OTEANDO
El obligado amor de Plácida y Ruperto
Sentía hacia él una suerte de admiración de esas que reclama la gratitud, la gratitud nacida de una deuda muy especial, una de esas deudas que no se pueden confesar ni intentar pagar públicamente, porque lo dejan a uno mal parado en su propia estima y mucho peor en la ajena. Le agradecía haberse fijado en ella -aun fingidamente, una sola ocasión y por cumplido-, por saberse grotesca en su figura, incapaz de provocar la admiración física y mucho menos espiritual o psicológica de un hombre. Se reconocía insufrible en la intensidad de sus movimientos, lo intrigante de su mejor conversación, la ausencia de gracia de sus gestos, en fin, en esa particular excentricidad que le había acompañado desde siempre, siendo ella la única que no sabía (si bien sospechaba) de modo concluyente las razones de su compulsivo proceder y habiendo llegado a maldecir la hora de su nacimiento en sus tristes noches de retiro y soledad, en las que las cavilaciones se antojan del desvelo y lo persiguen de modo cruel hasta lograrlo, sin más resistencia, porque quien lo padece busca sin éxito la manera de vencerlo y termina abandonándose a él como el ratón desiste de intentar la huida ante la recurrente atrapada del gato en el jugueteo anunciante del seguro y funesto engullimiento.

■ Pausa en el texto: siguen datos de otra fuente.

import Summits.Ventures.Crystal3D.Bulk.CapBoxSproc
import Summits.Ventures.Crystal3D.Bulk.CapX2Poly3
import Summits.Ventures.Crystal3D.Bulk.CapX2DataW06225X2
import HarnessLib

/-!
# X2 certificate `certW06225` (level `-0.6225`): compiled check `checkII_11lo_010_W06225`

Venture `Crystal3D` (cell `pub-crystal3d`, phase 2; seat typer-bulk). One of the Boolean evaluations behind
`CapX2.noHole_06225` (`CapX2BoxW06225.lean`): the S-procedure tensor-Bernstein check `Bern.checkPos3S`
(`CapBoxSproc.lean`, soundness on the standard axioms) of the negated, padded (II) tensor `-(P+λ)` (degree `28`) on the sub-box
`u ∈ [-249/400, -173/800]`, `v ∈ [-173/800, 19/100]`, `t ∈ [-1, -5/8]`, evaluated by `native_decide` (compiled code trusted — the
class of the tree's `KissingSearch` parts). One compiled search per file keeps each gate elaboration under its
wall. HONEST FRAMING: a computation; its meaning is given by `Bern.nonneg_of_checkPos3S`.
-/

namespace Summit.Ventures.Crystal3D.CapX2

/-- The check evaluates to `true`. [folklore] -/
theorem checkII_11lo_010_W06225 :
    CapCut.Bern.checkPos3S (CapCut.Bern.pad3 28 (scale3 (-1) (pairPolyZ certW06225 lamW06225))) 28
      (-249 / 400) (-173 / 800) (-173 / 800) (19 / 100) (-1) (-5 / 8) 80 40 64 = true := by
  native_decide

end Summit.Ventures.Crystal3D.CapX2
import Summits.SmoothPoincare4.SmoothPoincare4.Theorems.SoloInformedSliceDiscTransport
import Literature.Geometry.Manifold.EmbeddingRangeDiffeomorph
import Summits.SmoothPoincare4.SmoothPoincare4.Statement
import HarnessLib
import HarnessLib.Audit.Tags

/-!
# Punctured homotopy 4-spheres in `S⁴` and knots slice in a homotopy ball

Solo informed SmoothPoincare4, session 19.  The first conjunct of the landed path
`SPC4 ⇐ EMB ∧ SS4 ∧ (Γ₄ = 0)` (`SoloInformedEmbeddingRoute.lean`) is the Poincaré-ball embedding
conjecture EMB (Hass–Kirby 2025, Question 4.2).  This file types its boundary-free ("punctured")
form and hangs the homotopy-ball-slice programme of Freedman–Gompf–Morrison–Walker 2010 and
Manolescu–Piccirillo 2023 formally under it:

* `PuncturedPoincareSphereEmbedding` — **every punctured homotopy 4-sphere is a standard open
  subset of `S⁴`**: for every closed smooth `Σ ≃ₕ S⁴` and every point `p`, the open manifold
  `Σ ∖ {p}` is diffeomorphic to an open subset of the round `S⁴`.
* `puncturedPoincareSphereEmbedding_of_smoothPoincare4` — SPC4 implies it (restrict a
  diffeomorphism `Σ ≅ S⁴`).
* `isSmoothlySlice_of_isHomotopyBallSlice_of_puncturedEmbedding` — **it implies that every knot
  which is slice in a homotopy 4-ball is slice** (`Knot.IsHomotopyBallSlice → Knot.IsSmoothlySlice`,
  notions of `Literature/Topology/FourManifolds/HomotopyBallSlice.lean`).  Hence a single knot that
  is slice in a homotopy ball but not in `B⁴` — the object sought by the `s`-invariant programme
  (FGMW 2010 §1; MP 2023, Thm. 1.6 and the five knots of Thm. 1.7; the surviving candidates of the
  2025 census) — refutes not only SPC4 (`exists_exotic_of_isHomotopyBallSlice_not_isSmoothlySlice`,
  proved in `HomotopyBallSliceProofs.lean`) but already the embedding conjunct of the path.

Proof of the main implication (all steps proved here, no facts assumed): let `(e, f)` be a slice
disc datum for `K` in `Σ` (`Knot.IsSliceDiscIn`).  (1) *Shrink*: reparametrise ball and disc by
the radial diffeomorphisms `univBall 0 √2 : ℝⁿ ≅ B(0, √2)` (identity on the unit spheres,
preserving the unit balls), so that both maps have image inside `e(B(0,√2)) ∪ f(B(0,√2))`
(`isSliceDiscIn_shrink`, tool file `SoloInformedSliceDiscTransport.lean`).  (2) *General position*: the set of `y ∈ ℝ⁴` with `e y ∈ f(ℝ²)` is
Lebesgue-null — it is the image of a planar set under the `C¹` map `e⁻¹ ∘ f ∘ π` (Sard-type lemma
`addHaar_image_eq_zero_of_differentiableOn_of_addHaar_eq_zero`) — so some `y` with `‖y‖ > 2` has
`p = e y` off both images (`exists_norm_gt_apply_notMem_image`).  (3) *Transport*: a diffeomorphism
`ψ : Σ ∖ {p} ≅ U ⊆ S⁴` carries the shrunk datum to a slice disc datum in `S⁴`
(`isSliceDiscIn_transport_opens`; the differential of `ψ` is injective because `ψ⁻¹ ∘ ψ = id`
near every point).  (4) Palais' ball-complement theorem in `S⁴` and neatening, both PROVED in
`HomotopyBallSliceProofs.lean` (`palais_ballComplement_sphere_four_holds`,
`IsSliceDiscIn.exists_isProperDisc`, `isSmoothlySlice_of_isProperDisc_holds`), give a slice disc in
`B⁴`.

Sources: M. Freedman, R. Gompf, S. Morrison, K. Walker, *Man and machine thinking about the smooth
4-dimensional Poincaré conjecture*, Quantum Topol. 1 (2010) 171–208, §1–2 [FreedmanGompfMorrisonWalker2010];
C. Manolescu, L. Piccirillo, *From zero surgeries to candidates for exotic definite 4-manifolds*,
J. Lond. Math. Soc. 108 (2023), §1 and Lemma 3.3 [ManolescuPiccirillo2023]; J. Hass, R. Kirby,
*Characterizing the 4-sphere*, J. Open Math. Problems 1 (2025), §4 Question 4.2 [HassKirby2025];
R. Palais, *Extending diffeomorphisms*, Proc. AMS 11 (1960), Thm. B [Palais1960].
No new axioms, no `sorry`; nothing here decides `PuncturedPoincareSphereEmbedding`.
-/

noncomputable section

open scoped Manifold ContDiff Topology
open Set Function ContinuousMap MeasureTheory

namespace Summit.SmoothPoincare4.SmoothPoincare4.Theorems

open Literature.Topology.FourManifolds Literature.Geometry.Manifold

/-! ### The statement -/

/-- **Punctured homotopy 4-spheres are standard open subsets of `S⁴`** (boundary-free form of the
Poincaré-ball embedding conjecture, Hass–Kirby 2025, Question 4.2: "Does every smooth homotopy
4-ball with `S³` boundary smoothly embed in `S⁴`?").  For every Hausdorff second-countable compact
smooth 4-manifold `M` (model `ℝ⁴`, so `∂M = ∅`) homotopy equivalent to `S⁴` and every point `p`, the
open submanifold `M ∖ {p}` is diffeomorphic to an open subset of the round `S⁴`.  Open; implied by
SPC4 (`puncturedPoincareSphereEmbedding_of_smoothPoincare4`).  In ordinary mathematics it is
equivalent to the ball form `PoincareBallEmbeddingConjecture` (`SoloInformedGabaiPoincareBalls.lean`)
by the collar argument `Σ ∖ {p} ≅ Σ° ∪ (S³ × [0,1))`, `Σ = W ∪_{S³} B⁴`; that equivalence is NOT
formalised here.  OPEN CONJECTURE — not dischargeable: use as a hypothesis.
[cite: HassKirby2025, §4 Question 4.2] -/
@[conjecture] def PuncturedPoincareSphereEmbedding : Prop :=
  ∀ (M : Type) [TopologicalSpace M] [T2Space M] [SecondCountableTopology M]
    [ChartedSpace (EuclideanSpace ℝ (Fin 4)) M] [IsManifold (𝓡 4) ∞ M] [CompactSpace M],
    Nonempty (M ≃ₕ (Metric.sphere (0 : EuclideanSpace ℝ (Fin (4 + 1))) 1)) → ∀ p : M,
      ∃ U : TopologicalSpace.Opens (Metric.sphere (0 : EuclideanSpace ℝ (Fin (4 + 1))) 1),
        Nonempty ((⟨({p}ᶜ : Set M), isOpen_compl_singleton⟩ : TopologicalSpace.Opens M)
          ≃ₘ⟮𝓡 4, 𝓡 4⟯ U)

/-- **SPC4 implies the punctured-embedding property**: restrict a diffeomorphism `M ≅ S⁴` to
`M ∖ {p}`; its image is open and two smooth embeddings with the same image have diffeomorphic
sources (`nonempty_diffeomorph_of_range_eq`, Lee 2013 Thm. 5.31). [folklore] -/
theorem puncturedPoincareSphereEmbedding_of_smoothPoincare4 (h : SmoothPoincare4) :
    PuncturedPoincareSphereEmbedding := by
  intro M _ _ _ _ _ _ hM p
  obtain ⟨Ψ⟩ := h M inferInstance inferInstance hM.some
  set V : TopologicalSpace.Opens M := ⟨({p}ᶜ : Set M), isOpen_compl_singleton⟩ with hV
  have h₁ : Manifold.IsSmoothEmbedding (𝓡 4) (𝓡 4) ∞ (Ψ ∘ (Subtype.val : V → M)) :=
    (Manifold.IsSmoothEmbedding.of_opens V).diffeomorph_comp Ψ
  have hopen : IsOpen (range (Ψ ∘ (Subtype.val : V → M))) := by
    rw [range_comp, Subtype.range_coe]
    exact Ψ.toHomeomorph.isOpenMap _ V.isOpen
  set U : TopologicalSpace.Opens (Metric.sphere (0 : EuclideanSpace ℝ (Fin (4 + 1))) 1) := ⟨_, hopen⟩ with hU
  have h₂ : Manifold.IsSmoothEmbedding (𝓡 4) (𝓡 4) ∞ (Subtype.val : U → (Metric.sphere (0 : EuclideanSpace ℝ (Fin (4 + 1))) 1)) :=
    Manifold.IsSmoothEmbedding.of_opens U
  exact ⟨U, nonempty_diffeomorph_of_range_eq h₁ h₂ (by rw [Subtype.range_coe]; rfl)⟩

/-! ### The main implication -/

/-- **If every punctured homotopy 4-sphere is a standard open subset of `S⁴`, then every knot
that is slice in a homotopy 4-ball is slice.**  Freedman–Gompf–Morrison–Walker 2010, §1–2 (the
logic of the `s`-invariant approach to SPC4), with the embedding conjunct in place of SPC4: shrink
the datum, puncture `Σ` at a point in general position, transport along `Σ ∖ {p} ≅ U ⊆ S⁴`, and
pull the disc back to `B⁴` by Palais' ball-complement theorem and neatening (both proved in
`HomotopyBallSliceProofs.lean`).  Contrapositive: a knot slice in a homotopy ball but not in `B⁴`
refutes `PuncturedPoincareSphereEmbedding`, i.e. the EMB conjunct of the path, not merely SPC4.
[cite: FreedmanGompfMorrisonWalker2010, §2 p. 6 and Fact 2.1] [cite: ManolescuPiccirillo2023, §1] -/
theorem isSmoothlySlice_of_isHomotopyBallSlice_of_puncturedEmbedding
    (hE : PuncturedPoincareSphereEmbedding) (K : Knot) (hK : K.IsHomotopyBallSlice) :
    K.IsSmoothlySlice := by
  obtain ⟨M, _, _, _, _, _, _, hM, e, f, hef⟩ := hK
  -- (1) shrink
  have hef' := isSliceDiscIn_shrink hef
  -- (2) general position: a puncture off both images
  obtain ⟨y, hy, hyC⟩ := exists_norm_gt_apply_notMem_image hef.isSmoothEmbedding hef.contMDiff
    (Metric.ball (0 : EuclideanSpace ℝ (Fin 2)) (√2))
  have h22 : √2 < (2 : ℝ) := by
    rw [Real.sqrt_lt' (by norm_num)]; norm_num
  set V : TopologicalSpace.Opens M := ⟨({e y}ᶜ : Set M), isOpen_compl_singleton⟩ with hV
  have heV : ∀ z, (e ∘ OpenPartialHomeomorph.univBall (0 : EuclideanSpace ℝ (Fin 4)) (√2)) z ∈ V := by
    intro z hz
    have hz' : OpenPartialHomeomorph.univBall (0 : EuclideanSpace ℝ (Fin 4)) (√2) z = y :=
      hef.isSmoothEmbedding.isEmbedding.injective (mem_singleton_iff.mp hz)
    have := norm_univBall_sqrt_two_lt z
    rw [hz'] at this
    linarith
  have hfV : ∀ x, (f ∘ OpenPartialHomeomorph.univBall (0 : EuclideanSpace ℝ (Fin 2)) (√2)) x ∈ V := by
    intro x hx
    refine hyC ⟨OpenPartialHomeomorph.univBall (0 : EuclideanSpace ℝ (Fin 2)) (√2) x, ?_, (mem_singleton_iff.mp hx).symm ▸ rfl⟩
    rw [mem_ball_zero_iff]
    exact norm_univBall_sqrt_two_lt x
  -- (3) transport along `Σ ∖ {p} ≅ U ⊆ S⁴`
  obtain ⟨U, ⟨ψ⟩⟩ := hE M hM (e y)
  obtain ⟨e', f', h'⟩ := isSliceDiscIn_transport_opens hef' V heV hfV ψ
  -- (4) Palais + neatening
  obtain ⟨U', c, hc₁, hc₂⟩ := Knot.palais_ballComplement_sphere_four_holds e' h'.isSmoothEmbedding
  obtain ⟨g, hg⟩ := h'.exists_isProperDisc c hc₁ hc₂
  exact Knot.isSmoothlySlice_of_isProperDisc_holds K g hg

/-- Contrapositive, in the shape of the FGMW lemma: **a knot slice in a homotopy 4-ball but not
slice refutes the punctured-embedding property** (hence the Poincaré-ball embedding conjecture).
[cite: FreedmanGompfMorrisonWalker2010, §2 Fact 2.1] -/
theorem not_puncturedPoincareSphereEmbedding_of_isHomotopyBallSlice_not_isSmoothlySlice
    (h : ∃ K : Knot, K.IsHomotopyBallSlice ∧ ¬ K.IsSmoothlySlice) :
    ¬ PuncturedPoincareSphereEmbedding := fun hE ↦ by
  obtain ⟨K, hK, hKs⟩ := h
  exact hKs (isSmoothlySlice_of_isHomotopyBallSlice_of_puncturedEmbedding hE K hK)

end Summit.SmoothPoincare4.SmoothPoincare4.Theorems

end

De manera que para él en modo alguno aquella admiración podía interpretarse como enamoramiento, porque venía envuelta en la quididad de aquella pobre mujer y, por tanto, se hacía manifiesta con el desagradable sello personal que enturbiaba su amarga existencia, todo lo cual descartaba, en la más amplia extensión de la palabra, la posibilidad de que, aun bajo los efectos alucinantes de la mejor (o peor) bebida, se decidiera por un arriesgado lance, que con seguridad devendría natimuerto en el equivocado desenfreno.
Pero, como contra el destino no hay quien pueda, éste los unió tras el naufragio de una pequeña embarcación de turismo local en la que coincidieron. Las gélidas aguas los empujaron como únicos sobrevivientes hacia un promontorio insular deshabitado. La noche era oscura y el tiempo inclemente. Teniéndose solo el uno al otro sus cuerpos se buscaron instintivamente contra el frio y ocurrió el disfrute de lo inesperado, y la carne sirvió al verbo.
Al amanecer se vieron tímidamente, uno con vergüenza, y la otra, con la ineludible nostalgia que ya comenzaba para nunca más dejar de ser.